In Arctic and subarctic areas, ice action will always be a critical factor for any offshore structure. Ice conditions in different places may vary significantly. There are a number of ice features (level ice, ice ridges, land-fast ice, rubble fields, rafted ice, icebergs, and bergybits) that may interact with an offshore structure. In some areas, only first-year ice features are present. In others multi-year ice can be encountered and cause higher ice loads. Data concerning ice thickness, ice concentration, drift velocity, and physical and mechanical properties are required for ice load calculations. The final design of any offshore structure, whether fixed or floating, has to consider the actual ice conditions at the specific site.

The Arctic is a diverse region and the different areas require different design solutions. A simplified categorization system (divided into four category concepts) has been introduced for concept development in order to differentiate among the floater concepts suitable for the various environmental conditions.

Category 1 concepts.These concepts are suitable in areas with harsh weather but no ice exposure. A typical region where this is applicable is the Norwegian continental shelf where existing concrete floaters in operation are the Heidrun TLP and the Troll B semisubmersible.

Category 2 concepts. Floater concepts suitable in ice infested areas, provided that the normal ice load does not exceed the mooring system capacity, and is accounted for in the design as an accidental scenario only.

1501offconc2
CONDEEP floater.

Developments falling under this category include the CONDEEP Deep Draft Floater, the concrete spar, and the circular concrete FPSO developed by Kvaerner for the Barents Sea. Common for these solutions is that the design accounts for quick disconnect of risers and mooring lines as an accidental condition. However, the design solution does not account for reconnect for continued operation after an accidental event. This philosophy permits a simple disconnect system. The concrete hull structures are robust and designed to operate without maintenance in ice infested waters with a large topsides payload capacity in order to enable operation as a hub in remote areas.

Category 3 concepts. This category is an extension of Category 2. The concepts are designed for a more controlled quick disconnect with the intention of later reconnecting the platform for continued production. These concepts will be suitable where having the ice loading exceeding the mooring system capacity is not only an accidental condition but included as an operation requirement. A disconnect operation will likely be costly and should as far as possible be avoided. Hence it may be recommended to combine these solutions with the possibility for ice management. Similar to the Category 2, the hull should be robust and designed to operate without maintenance in ice infested waters.

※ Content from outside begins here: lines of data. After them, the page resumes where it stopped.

/-- **The steering product at the centre of the box.** With `St = M ∪ B` (disjoint), the centre
`θf₀ n = ϑ_n` (`n ∈ M`), `= −θB_n` (`n ∈ B`):
`Zf(s, θf₀) = (∏_{p∈M} (1 − χ(p) p^{−s} e(ϑ_p))⁻¹) · (∏_{p∈B} (1 − χ(p) e(−Nn θB_p) p^{−s}))⁻¹`.
[cite: Pankowski2010, Lemma 3.1 (proof: f̃ⱼ = fⱼ ∏_{p∈B} R_p⁻¹(p^{−s} e(−θ*_p)))] -/
theorem Zf_centre (B : Finset ℕ) (Nn : ℕ) {M : Finset ℕ} (hMB : Disjoint M B) {q : ℕ}
    (χ : DirichletCharacter ℂ q) (ϑ θB : ℕ → ℝ) (s : ℂ) :
    Zf B Nn (M ∪ B) χ (s, fun n : ↥(M ∪ B) ↦
      if (n : ℕ) ∈ M then ((ϑ n : ℝ) : UnitAddCircle) else ((-θB n : ℝ) : UnitAddCircle)) =
      (∏ p ∈ M, (1 - χ p * (p : ℂ) ^ (-s) * cexp (2 * Real.pi * I * ϑ p))⁻¹) *
        (∏ p ∈ B, (1 - χ p * cexp (-(2 * Real.pi * I * ((Nn : ℝ) * θB p : ℝ))) *
          (p : ℂ) ^ (-s)))⁻¹ := by
  classical
  set g : ℕ → ℂ := fun m ↦ (1 - χ m * (m : ℂ) ^ (-s) *
      (if m ∈ B then fourier (Nn : ℤ)
          (if m ∈ M then ((ϑ m : ℝ) : UnitAddCircle) else ((-θB m : ℝ) : UnitAddCircle))
        else fourier 1
          (if m ∈ M then ((ϑ m : ℝ) : UnitAddCircle) else ((-θB m : ℝ) : UnitAddCircle))))⁻¹
    with hg
  have h1 : Zf B Nn (M ∪ B) χ (s, fun n : ↥(M ∪ B) ↦
      if (n : ℕ) ∈ M then ((ϑ n : ℝ) : UnitAddCircle) else ((-θB n : ℝ) : UnitAddCircle)) =
      ∏ n : ↥(M ∪ B), g n := by
    unfold Zf ephf
    rfl
  rw [h1, Finset.prod_coe_sort (M ∪ B) g, Finset.prod_union hMB, ← Finset.prod_inv_distrib]
  congr 1
  · refine Finset.prod_congr rfl fun p hp ↦ ?_
    have hpB : p ∉ B := Finset.disjoint_left.1 hMB hp
    simp only [hg, if_neg hpB, if_pos hp, fourier_one_coe]
  · refine Finset.prod_congr rfl fun p hp ↦ ?_
    have hpM : p ∉ M := Finset.disjoint_right.1 hMB hp
    simp only [hg, if_pos hp, if_neg hpM, fourier_coe_apply]
    congr 2
    rw [mul_assoc (χ p : ℂ), mul_comm ((p : ℂ) ^ (-s)), ← mul_assoc]
    congr 2
    push_cast
    ring_nf

/-- The inverse of the frozen `B`-factors is bounded by `4^{#B}` (`Re s > 1/2`). [folklore] -/
theorem norm_prod_B_inv_le (B : Finset ℕ) (hB : ∀ p ∈ B, p.Prime) {q : ℕ} (χ : DirichletCharacter ℂ q)
    (Nn : ℕ) (θB : ℕ → ℝ) {s : ℂ} (hs : 1 / 2 < s.re) :
    ‖(∏ p ∈ B, (1 - χ p * cexp (-(2 * Real.pi * I * ((Nn : ℝ) * θB p : ℝ))) * (p : ℂ) ^ (-s)))⁻¹‖ ≤
      4 ^ B.card := by
  rw [← Finset.prod_inv_distrib, norm_prod]
  calc ∏ p ∈ B, ‖(1 - χ p * cexp (-(2 * Real.pi * I * ((Nn : ℝ) * θB p : ℝ))) * (p : ℂ) ^ (-s))⁻¹‖
      ≤ ∏ _p ∈ B, (4 : ℝ) := by
        refine Finset.prod_le_prod (fun _ _ ↦ norm_nonneg _) fun p hp ↦ ?_
        have he : ‖χ p * cexp (-(2 * Real.pi * I * ((Nn : ℝ) * θB p : ℝ)))‖ ≤ 1 := by
          rw [norm_mul, show -(2 * (Real.pi : ℂ) * I * ((Nn : ℝ) * θB p : ℝ)) =
            ((-(2 * Real.pi * ((Nn : ℝ) * θB p)) : ℝ) : ℂ) * I by push_cast; ring,
            Complex.norm_exp_ofReal_mul_I, mul_one]
          exact χ.norm_le_one _
        exact (norm_one_sub_le_two_and_norm_inv_le_four
          (norm_mul_cpow_neg_le_three_quarters (hB p hp) he hs)).2
    _ = 4 ^ B.card := Finset.prod_const _

end HybridMain

/-! ### The theorem -/

open HybridMain
import Literature.Algebra.Polynomial.CasasAlvero.CharThirteen
import Literature.Algebra.Polynomial.CasasAlvero.Degree11CharP
import Literature.Algebra.Polynomial.CasasAlvero.DigitReduction
import HarnessLib

/-!
# Casas-Alvero degrees in characteristic 13: everything except the digit `5`

`CharThirteen.lean` left the base-13 digits `5` and `11` undecided; `Degree11CharP.lean` removes `11`
(`X^11 - 6X^7 + 4X^5 + X^4 - 3X^2` is a Casas-Alvero polynomial over every field of characteristic `13`).  Hence in
characteristic `13` the Casas-Alvero degrees lie in `{0} ∪ {1,2,3,4,5}·13^k` and contain `{0} ∪ {1,2,3,4}·13^k`; and over a
perfect field the classification is complete CONDITIONALLY on the single open digit `CA_5` (which holds according to the
bad-prime computation of [CastryckLaterveerOunaies2012, §2]: `13` is not among the bad primes `2, 3, 7, 11, 131, 193, 599,
3541, 8009` of degree `5` — since formalised: `Degree5.lean` proves `CA_5` over every field of good characteristic, and
`CharThirteenComplete.lean` discharges the condition; ERRATUM: earlier revisions wrote `1451` for `3541`).
-/

noncomputable section

open Polynomial

namespace Literature.Algebra.Polynomial.CasasAlvero

variable (K : Type*) [Field K] [CharP K 13]

/-- `¬ CA_{11·13^k}` in characteristic `13`. [folklore] -/
theorem not_holdsInDegree_eleven_mul_thirteen_pow (k : ℕ) : ¬ HoldsInDegree K (11 * 13 ^ k) := by
  haveI : Fact (Nat.Prime 13) := ⟨by norm_num⟩
  exact not_holdsInDegree_mul_prime_pow 13 k (not_holdsInDegree_eleven_of_char_13 K)

/-- **characteristic 13, sharpened**: the Casas-Alvero degrees are among `{0} ∪ {1,2,3,4,5}·13^k`, and
`{0} ∪ {1,2,3,4}·13^k` are Casas-Alvero degrees; only the digit `5` is undecided. [cite: GrafVonBothmerEtAl2007, Props. 2, 6, 7]
[cite: CastryckLaterveerOunaies2012, §2] -/
theorem classification_char_thirteen_sharp (d : ℕ) :
    (HoldsInDegree K d → d = 0 ∨ ∃ k, d = 13 ^ k ∨ d = 2 * 13 ^ k ∨ d = 3 * 13 ^ k ∨ d = 4 * 13 ^ k ∨
      d = 5 * 13 ^ k) ∧
    (d = 0 ∨ (∃ k, d = 13 ^ k ∨ d = 2 * 13 ^ k ∨ d = 3 * 13 ^ k ∨ d = 4 * 13 ^ k) → HoldsInDegree K d) := by
  obtain ⟨h₁, h₂⟩ := classification_char_thirteen K d
  refine ⟨fun h => ?_, h₂⟩
  rcases h₁ h with h0 | ⟨k, hk | hk | hk | hk | hk | hk⟩
  · exact Or.inl h0
  · exact Or.inr ⟨k, Or.inl hk⟩
  · exact Or.inr ⟨k, Or.inr (Or.inl hk)⟩
  · exact Or.inr ⟨k, Or.inr (Or.inr (Or.inl hk))⟩
  · exact Or.inr ⟨k, Or.inr (Or.inr (Or.inr (Or.inl hk)))⟩
  · exact Or.inr ⟨k, Or.inr (Or.inr (Or.inr (Or.inr hk)))⟩
  · exact absurd (hk ▸ h) (not_holdsInDegree_eleven_mul_thirteen_pow K k)

/-- Over a perfect field of characteristic `13`, CONDITIONALLY on the one open digit `CA_5(K)`: the Casas-Alvero degrees
are exactly `{0} ∪ {1,2,3,4,5}·13^k`. [cite: GrafVonBothmerEtAl2007, Props. 2, 6, 7] [cite: CastryckLaterveerOunaies2012, §2] -/
theorem holdsInDegree_iff_char_thirteen_of_five [PerfectRing K 13] (h5 : HoldsInDegree K 5) (d : ℕ) :
    HoldsInDegree K d ↔ d = 0 ∨ ∃ k, d = 13 ^ k ∨ d = 2 * 13 ^ k ∨ d = 3 * 13 ^ k ∨ d = 4 * 13 ^ k ∨
      d = 5 * 13 ^ k := by
  haveI : Fact (Nat.Prime 13) := ⟨by norm_num⟩
  refine ⟨(classification_char_thirteen_sharp K d).1, ?_⟩
  rintro (h0 | ⟨k, hk | hk | hk | hk | hk⟩)
  · exact (classification_char_thirteen_sharp K d).2 (Or.inl h0)
  · exact (classification_char_thirteen_sharp K d).2 (Or.inr ⟨k, Or.inl hk⟩)
  · exact (classification_char_thirteen_sharp K d).2 (Or.inr ⟨k, Or.inr (Or.inl hk)⟩)
  · exact (classification_char_thirteen_sharp K d).2 (Or.inr ⟨k, Or.inr (Or.inr (Or.inl hk))⟩)
  · exact (classification_char_thirteen_sharp K d).2 (Or.inr ⟨k, Or.inr (Or.inr (Or.inr hk))⟩)
  · exact (holdsInDegree_iff_digit K 13 d).2 (Or.inr ⟨k, 5, by norm_num, by norm_num, hk, h5⟩)

end Literature.Algebra.Polynomial.CasasAlvero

Also, to reduce the probability of disconnection, the hull should be designed to withstand any ice impact with energy less than the mooring capacity.

Category 4 concepts. On-going development focuses on the areas where the ice loading exceeds the mooring capacity during a significant part of the platform's operational lifetime. Reducing the overall ice loads is the main focus of this development work, looking at the active and passive features of the hull geometry in combination with an active ice management operation.

Concept features

The main idea behind the CONDEEP floater design is to use the excellent features of the existing concrete floaters and concrete gravity based platforms located in harsh environments. Local content opportunities and project execution risks are factors driving a clean split between the topsides with large modules and a substructure that can be built in available graving dock facilities.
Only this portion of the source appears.